分担解剖学(1~3巻、続巻) 第11版 9765円(第1巻。ただしオークションで1冊1000円くらい) ★★★☆☆
 非常に詳しく非常に古い、歴史的価値がありそうな教科書です。そしてラテン語です。異常に細かく書かれているので、他の教科書に書かれていないことを調べるときに役に立つかもしれません。私も最後の手段で何度か使っています。他の教科書とは異なり、組織別(筋、脈管、神経、臓器など)にまとめられているため、何かに着目して調べたい時は使いやすいです。しかしたった数ヶ月しかない解剖学の授業としては明らかにオーバースペックで、まあ要するに辞書です。

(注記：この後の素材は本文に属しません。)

import Mathlib
import HarnessLib

/-!
# Cauchy's coefficient bound for sums of products of one-variable functions (CDT §2.2)

`Literature/Analysis/Complex/DecomposableCauchyBound.lean`. Everything here is PROVED (no
definition, no named fact). In the extrapolation step of F. Calegari, V. Dimitrov, Y. Tang,
*The unbounded denominators conjecture* (J. Amer. Math. Soc. **38** (2025), 627–702;
arXiv:2109.09040), §2.2 (proof of Lemma 2.0.4), the `d`-variable auxiliary function
`H(z) = h(z₁)^D ⋯ h(z_d)^D F(φ(z₁), …, φ(z_d))` is, by the shape (2.5) of `F`, a finite
`ℤ`-linear combination of *products of one-variable holomorphic functions*
`H(z) = ∑_J a_J ∏_{s=1}^d u_{J,s}(z_s)`, each `u_{J,s}` holomorphic on a neighbourhood of the closed
unit disc. Its `zⁿ`-coefficient is `∑_J a_J ∏_s [z^{n_s}] u_{J,s}`, and the two displays used by
CDT — the "Cauchy upper bound" (2.7), `|[zⁿ]H| ≤ sup_{𝕋^d} |H|`, followed by the triangle
inequality "Every such term is bounded in magnitude on `𝕋^d` by …" — combine into the bound
proved here from the ONE-variable Cauchy estimate alone (Mathlib's
`Complex.norm_iteratedDeriv_le_of_forall_mem_sphere_norm_le`), with no several-variable theory:

* `norm_taylorCoeff_le_of_forall_mem_sphere_norm_le` — `|[zᵏ] u| = |u^{(k)}(0)|/k! ≤ sup_𝕋 |u|`;
* `norm_sum_prod_taylorCoeff_le` — `|∑_J a_J ∏_s [z^{n_s}] u_{J,s}| ≤ ∑_J |a_J| ∏_s sup_𝕋 |u_{J,s}|`.

## References

* [CalegariDimitrovTang2025] F. Calegari, V. Dimitrov, Y. Tang, The unbounded denominators
  conjecture, J. Amer. Math. Soc. 38 (2025), no. 3, 627–702, §2.2, displays (2.6)–(2.7) and the
  paragraph following them; arXiv:2109.09040.
-/

noncomputable section

open Complex Metric Real Set Filter Topology

namespace Literature.Analysis.Complex

/-- **Cauchy's bound for a Taylor coefficient.** If `u` is complex differentiable on the open disc
`|z| < R` (`R > 0`), continuous on its closure, and `|u| ≤ C` on `|z| = R`, then the `k`-th Taylor
coefficient `u^{(k)}(0)/k!` of `u` at `0` has modulus `≤ C / R^k`. [folklore] -/
theorem norm_taylorCoeff_le_of_forall_mem_sphere_norm_le {u : ℂ → ℂ} {R C : ℝ} (hR : 0 < R)
    (hu : DiffContOnCl ℂ u (ball 0 R)) (hC : ∀ z ∈ sphere (0 : ℂ) R, ‖u z‖ ≤ C) (k : ℕ) :
    ‖iteratedDeriv k u 0 / k.factorial‖ ≤ C / R ^ k := by
  have h := Complex.norm_iteratedDeriv_le_of_forall_mem_sphere_norm_le k hR hu hC
  have hk : (0 : ℝ) < k.factorial := by exact_mod_cast k.factorial_pos
  rw [norm_div, Complex.norm_natCast, div_le_iff₀ hk]
  calc ‖iteratedDeriv k u 0‖ ≤ k.factorial * C / R ^ k := h
    _ = C / R ^ k * k.factorial := by ring

/-- **The Cauchy upper bound for a sum of products** (CDT §2.2, (2.7) and the triangle
inequality after it): for finitely many coefficients `a_J` and one-variable functions `u_{J,s}`
(`s = 1, …, d`), each complex differentiable on the open unit disc, continuous on the closed unit
disc and bounded by `B_{J,s} ≥ 0` on the unit circle, and a multi-index `n`,
`|∑_J a_J ∏_s u_{J,s}^{(n_s)}(0)/n_s!| ≤ ∑_J |a_J| ∏_s B_{J,s}` — the `zⁿ`-coefficient of
`H(z) = ∑_J a_J ∏_s u_{J,s}(z_s)` is bounded by the termwise supremum bound for `sup_{𝕋^d}|H|`.
[cite: CalegariDimitrovTang2025, §2.2, (2.7)] -/
theorem norm_sum_prod_taylorCoeff_le {ι : Type*} (J : Finset ι) {d : ℕ} (a : ι → ℂ)
    (u : ι → Fin d → ℂ → ℂ) (B : ι → Fin d → ℝ) (n : Fin d → ℕ)
    (hu : ∀ j ∈ J, ∀ s, DiffContOnCl ℂ (u j s) (ball 0 1))
    (hB : ∀ j ∈ J, ∀ s, ∀ z ∈ sphere (0 : ℂ) 1, ‖u j s z‖ ≤ B j s) :
    ‖∑ j ∈ J, a j * ∏ s, iteratedDeriv (n s) (u j s) 0 / (n s).factorial‖ ≤
      ∑ j ∈ J, ‖a j‖ * ∏ s, B j s := by
  refine (norm_sum_le _ _).trans (Finset.sum_le_sum fun j hj ↦ ?_)
  rw [norm_mul, norm_prod]
  refine mul_le_mul_of_nonneg_left (Finset.prod_le_prod (fun s _ ↦ norm_nonneg _) fun s _ ↦ ?_)
    (norm_nonneg _)
  have h := norm_taylorCoeff_le_of_forall_mem_sphere_norm_le one_pos (hu j hj s) (hB j hj s) (n s)
  simpa using h

end Literature.Analysis.Complex
/-! ## §1 The fold-box package of the partner band -/

/-- **THE FOLD-BOX PACKAGE OF THE PARTNER BAND** (all of part 3 at once).  `GeomConstants`; pair sum `S`, sheet `m`, base angle `θ`; window `[α,β] ∋ x₀` with margins
`W_m ≤ x₀ − α, β − x₀` and radius `|y − x₀| ≤ Wφ`; levels `|e| ≤ hi < r`; the window hypothesis (p623173's modulus `≤ w·u_min²`, pointwise on the box), the slope budget
and the rate window.  THEN there are fold points `v*(e) ∈ [α,β]` (`|e| ≤ hi`) with: vanishing slope; floor `w·u_min² ≤ ∂_y²g e` and ceiling `|∂_y²g e| ≤ 2K₂msD₁² + w·u_min²`
on the box; `inf_{[α,β]} g 0 = g 0 (v* 0)`; and the drift `g 0 (v* 0) − (3/2)e ≤ g e (v* e) ≤ g 0 (v* 0) − e/2` (`0 ≤ e ≤ hi`),
`−g 0 (v* 0) − (3/2)s ≤ −g (−s) (v*(−s)) ≤ −g 0 (v* 0) − s/2` (`0 ≤ s ≤ hi`), where `g e y = e_K(S − Φ(e, y+θ))`. -/
theorem partnerBand_foldBox_package {Kc r₀ g₀ w : ℝ} (hG : GeomConstants (frameLevel μ K) Kc r₀ g₀ w) (S : Momentum) (m : Fin 2 → ℤ) (θ : ℝ)
    {α β x₀ Wm Wφ hi : ℝ} (hx₀ : x₀ ∈ Icc α β) (hWα : Wm ≤ x₀ - α) (hWβ : Wm ≤ β - x₀) (hWφ : ∀ y ∈ Icc α β, |y - x₀| ≤ Wφ)
    (hhi0 : 0 ≤ hi) (hhir : hi < r)
    (hwin : ∀ e ∈ Icc (-hi) hi, ∀ y ∈ Icc α β,
      K₃ * (‖S - WithLp.toLp 2 (fun i => 2 * π * (m i : ℝ)) - (levelPoint μ K 0 (x₀ + θ) + levelPoint μ K 0 (x₀ + θ))‖ +
              |e| / ((bandBounds (show (-4 : ℝ) < -1.1 by norm_num) (show (-1.1 : ℝ) ≤ -0.1 by norm_num) (show (-0.1 : ℝ) < 0 by norm_num)).Dtmin - 2 * A) +
              msD A₃ A₄ 1 * |y - x₀|) * msD A₃ A₄ 1 ^ 2 +
          K₂ * (radialRowOneConst A ((bandBounds (show (-4 : ℝ) < -1.1 by norm_num) (show (-1.1 : ℝ) ≤ -0.1 by norm_num) (show (-0.1 : ℝ) < 0 by norm_num)).Dtmin -
                2 * A) * |e| + msD A₃ A₄ 2 * |y - x₀|) * (msD A₃ A₄ 1 + msD A₃ A₄ 1) +
          K₂ * (‖S - WithLp.toLp 2 (fun i => 2 * π * (m i : ℝ)) - (levelPoint μ K 0 (x₀ + θ) + levelPoint μ K 0 (x₀ + θ))‖ +
              |e| / ((bandBounds (show (-4 : ℝ) < -1.1 by norm_num) (show (-1.1 : ℝ) ≤ -0.1 by norm_num) (show (-0.1 : ℝ) < 0 by norm_num)).Dtmin - 2 * A) +
              msD A₃ A₄ 1 * |y - x₀|) * msD A₃ A₄ 2 +
          K₁ * ((uRowTwoConst A A₃ ((bandBounds (show (-4 : ℝ) < -1.1 by norm_num) (show (-1.1 : ℝ) ≤ -0.1 by norm_num) (show (-0.1 : ℝ) < 0 by norm_num)).Dtmin -
                  2 * A) +
                1 / ((bandBounds (show (-4 : ℝ) < -1.1 by norm_num) (show (-1.1 : ℝ) ≤ -0.1 by norm_num) (show (-0.1 : ℝ) < 0 by norm_num)).Dtmin - 2 * A) +
                2 * (radialRowOneConst A ((bandBounds (show (-4 : ℝ) < -1.1 by norm_num) (show (-1.1 : ℝ) ≤ -0.1 by norm_num)
                    (show (-0.1 : ℝ) < 0 by norm_num)).Dtmin - 2 * A) -
                  1 / ((bandBounds (show (-4 : ℝ) < -1.1 by norm_num) (show (-1.1 : ℝ) ≤ -0.1 by norm_num) (show (-0.1 : ℝ) < 0 by norm_num)).Dtmin - 2 * A))) *
              |e| + msD A₃ A₄ 3 * |y - x₀|) ≤
        w * (bandBounds (show (-4 : ℝ) < -1.1 by norm_num) (show (-1.1 : ℝ) ≤ -0.1 by norm_num) (show (-0.1 : ℝ) < 0 by norm_num)).umin ^ 2)
    (hslope : K₂ * msD A₃ A₄ 1 * (‖S - WithLp.toLp 2 (fun i => 2 * π * (m i : ℝ)) - (2 : ℝ) • levelPoint μ K 0 (x₀ + θ)‖ +
        2 * (hi / ((bandBounds (show (-4 : ℝ) < -1.1 by norm_num) (show (-1.1 : ℝ) ≤ -0.1 by norm_num) (show (-0.1 : ℝ) < 0 by norm_num)).Dtmin - 2 * A))) ≤
      w * (bandBounds (show (-4 : ℝ) < -1.1 by norm_num) (show (-1.1 : ℝ) ≤ -0.1 by norm_num) (show (-0.1 : ℝ) < 0 by norm_num)).umin ^ 2 * Wm)
    (hrate : K₂ * (‖S - WithLp.toLp 2 (fun i => 2 * π * (m i : ℝ)) - (2 : ℝ) • levelPoint μ K 0 (x₀ + θ)‖ +
          2 * (hi / ((bandBounds (show (-4 : ℝ) < -1.1 by norm_num) (show (-1.1 : ℝ) ≤ -0.1 by norm_num) (show (-0.1 : ℝ) < 0 by norm_num)).Dtmin - 2 * A) +
            msD A₃ A₄ 1 * Wφ)) /
        ((bandBounds (show (-4 : ℝ) < -1.1 by norm_num) (show (-1.1 : ℝ) ≤ -0.1 by norm_num) (show (-0.1 : ℝ) < 0 by norm_num)).Dtmin - 2 * A) ≤ 1 / 2) :
    ∃ vs : ℝ → ℝ,
      (∀ e ∈ Icc (-hi) hi, vs e ∈ Icc α β ∧ deriv (fun x : ℝ => frameLevel μ K (S - levelPoint μ K e (x + θ))) (vs e) = 0) ∧
      (∀ e ∈ Icc (-hi) hi, ∀ y ∈ Icc α β,
        w * (bandBounds (show (-4 : ℝ) < -1.1 by norm_num) (show (-1.1 : ℝ) ≤ -0.1 by norm_num) (show (-0.1 : ℝ) < 0 by norm_num)).umin ^ 2 ≤
            iteratedDeriv 2 (fun x : ℝ => frameLevel μ K (S - levelPoint μ K e (x + θ))) y ∧
          |iteratedDeriv 2 (fun x : ℝ => frameLevel μ K (S - levelPoint μ K e (x + θ))) y| ≤
            2 * (K₂ * msD A₃ A₄ 1 ^ 2) +
              w * (bandBounds (show (-4 : ℝ) < -1.1 by norm_num) (show (-1.1 : ℝ) ≤ -0.1 by norm_num) (show (-0.1 : ℝ) < 0 by norm_num)).umin ^ 2) ∧
      sInf ((fun x : ℝ => frameLevel μ K (S - levelPoint μ K 0 (x + θ))) '' Icc α β) = frameLevel μ K (S - levelPoint μ K 0 (vs 0 + θ)) ∧
      (∀ e ∈ Icc 0 hi,
        frameLevel μ K (S - levelPoint μ K 0 (vs 0 + θ)) - 3 / 2 * e ≤ frameLevel μ K (S - levelPoint μ K e (vs e + θ)) ∧
          frameLevel μ K (S - levelPoint μ K e (vs e + θ)) ≤ frameLevel μ K (S - levelPoint μ K 0 (vs 0 + θ)) - 1 / 2 * e) ∧
      (∀ s ∈ Icc 0 hi,
        -frameLevel μ K (S - levelPoint μ K 0 (vs 0 + θ)) - 3 / 2 * s ≤ -frameLevel μ K (S - levelPoint μ K (-s) (vs (-s) + θ)) ∧
          -frameLevel μ K (S - levelPoint μ K (-s) (vs (-s) + θ)) ≤ -frameLevel μ K (S - levelPoint μ K 0 (vs 0 + θ)) - 1 / 2 * s) := by
  have hupos := (bandBounds (show (-4 : ℝ) < -1.1 by norm_num) (show (-1.1 : ℝ) ≤ -0.1 by norm_num) (show (-0.1 : ℝ) < 0 by norm_num)).umin_pos
  have hc₂ : 0 < w * (bandBounds (show (-4 : ℝ) < -1.1 by norm_num) (show (-1.1 : ℝ) ≤ -0.1 by norm_num) (show (-0.1 : ℝ) < 0 by norm_num)).umin ^ 2 := by
    have := hG.wmin_pos; positivity
  have her : ∀ e ∈ Icc (-hi) hi, |e| < r := fun e he => abs_lt.2 ⟨by linarith [he.1], by linarith [he.2]⟩
  have hcurv : ∀ e ∈ Icc (-hi) hi, ∀ y ∈ Icc α β,
      w * (bandBounds (show (-4 : ℝ) < -1.1 by norm_num) (show (-1.1 : ℝ) ≤ -0.1 by norm_num) (show (-0.1 : ℝ) < 0 by norm_num)).umin ^ 2 ≤
          iteratedDeriv 2 (fun x : ℝ => frameLevel μ K (S - levelPoint μ K e (x + θ))) y ∧
        |iteratedDeriv 2 (fun x : ℝ => frameLevel μ K (S - levelPoint μ K e (x + θ))) y| ≤
          2 * (K₂ * msD A₃ A₄ 1 ^ 2) +
            w * (bandBounds (show (-4 : ℝ) < -1.1 by norm_num) (show (-1.1 : ℝ) ≤ -0.1 by norm_num) (show (-0.1 : ℝ) < 0 by norm_num)).umin ^ 2 :=
    fun e he y hy => partnerBand_curvature_of_window hA hA20 hd hr hlo hhi hA₃ hA₄ hK₁ hK₂ hK₃ hG S m (her e he) θ x₀ y (hwin e he y hy)
  obtain ⟨vs, hvs⟩ := exists_foldPoints_partnerBand hA hA20 hd hlo hhi hA₃ hA₄ hK₂ S m θ hx₀ hWα hWβ hhir hc₂ (fun e he y hy => (hcurv e he y hy).1) hslope
  have hconv : ∀ e ∈ Icc (-hi) hi, ∀ y ∈ Icc α β, 0 ≤ iteratedDeriv 2 (fun x : ℝ => frameLevel μ K (S - levelPoint μ K e (x + θ))) y :=
    fun e he y hy => hc₂.le.trans (hcurv e he y hy).1
  have hdrift := partnerBand_foldValue_drift hA hA20 hd hlo hhi hA₃ hA₄ hK₂ S m θ hWφ hhi0 hhir hvs hconv hrate
  have h0I : (0 : ℝ) ∈ Icc (-hi) hi := ⟨by linarith, hhi0⟩
  have h0r : |(0 : ℝ)| < r := her 0 h0I
  have hinf : sInf ((fun x : ℝ => frameLevel μ K (S - levelPoint μ K 0 (x + θ))) '' Icc α β) = frameLevel μ K (S - levelPoint μ K 0 (vs 0 + θ)) :=
    sInf_image_eq_of_fold (contDiff_partnerBand_angle hA hd hlo hhi S h0r θ) (hvs 0 h0I).1 (hvs 0 h0I).2 (hconv 0 h0I)
  exact ⟨vs, hvs, hcurv, hinf, hdrift.1, hdrift.2⟩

臨床のための解剖学 初版 14700円 ★★★☆☆(解剖実習用の教科書として)
 実はこの本は私が入学前から目を付けていた本でして、大学の図書館にも入れてもらったりしています。図も解剖学講義などと比べれば詳細で、何よりも単なる解剖学としてだけではなく臨床に関する記述が豊富なことが最大の特徴です。ただ、その分初学者にはとっつきが悪く、私も解剖実習の段階では使用するのを断念しました。多分、臨床に入ってから読むとぐっと力がつくのではないかと思います。実際この本の原書は海外でかなり評価が高いようです。


トートラ解剖学 第2版 10500円 評価なし
 私はぱらぱらめくった程度ですので評価なしとしますが、結構良い教科書という評判です。ぱっと見た限りでは図が詳細で文章が分かりやすく良さそうです。中身は「スネル臨床解剖学」や「臨床のための~」と似た感じがします。


コメント

  1. | URL | -

    ただいま解剖学を履修してるものですが、非常に参考になりました。駿台とマドンナのくだりは、大学受験を経験した方ならではの表現で、笑わせていただきました。

  2. shoe | URL | -

    Re: タイトルなし

    コメントありがとうございます!
    今臨床科目真っ最中ですが、解剖学はやっぱりとても大事ですよー。今もイラスト解剖学読んでいます笑。頑張って下さい!

  3. | URL | -

    Re: 比べてみれば教科書(解剖学-教科書)

    アトラスと教科書の違いを詳しく教えてほしいです。
    イラスト解剖学を持っているのですが、プロメテウス解剖学アトラスの方を追加購入するか上のグレイ解剖学を購入するか悩んでいます。

  4. əoɥʂ | URL | -

    Re: Re: 比べてみれば教科書(解剖学-教科書)

    返事が遅くなってしまいすみません。

    ざっくり言うと、教科書は説明、アトラスは図です。
    アトラスは実際の人体と同じ写真や絵が描かれており、そこにある構造物が示されているので、局所の組織の位置関係がわかりやすいです。解剖実習で役立つのはこちらだと思います。
    一方、教科書は各組織や臓器について体系立てて文章で説明してあり、図はどちらかというとおまけです。なので教科書を読んだだけでは実際の構造がイメージしづらいという点はありますが、例えばある神経がどう分岐していってそれぞれが何の筋を支配しているかといった流れは理解しやすいです。

    ただ、プロメテウスのようにアトラスでありながら説明も詳しい本もあり、だんだん教科書とアトラスの境界がなくなっていっているような感じも受けます。

    現在既にイラスト解剖学を持っているのであれば、改めて別の教科書を購入しなくても、どちらかと言えばアトラスを購入した方が使えるのではないかと思います。

    > アトラスと教科書の違いを詳しく教えてほしいです。
    > イラスト解剖学を持っているのですが、プロメテウス解剖学アトラスの方を追加購入するか上のグレイ解剖学を購入するか悩んでいます。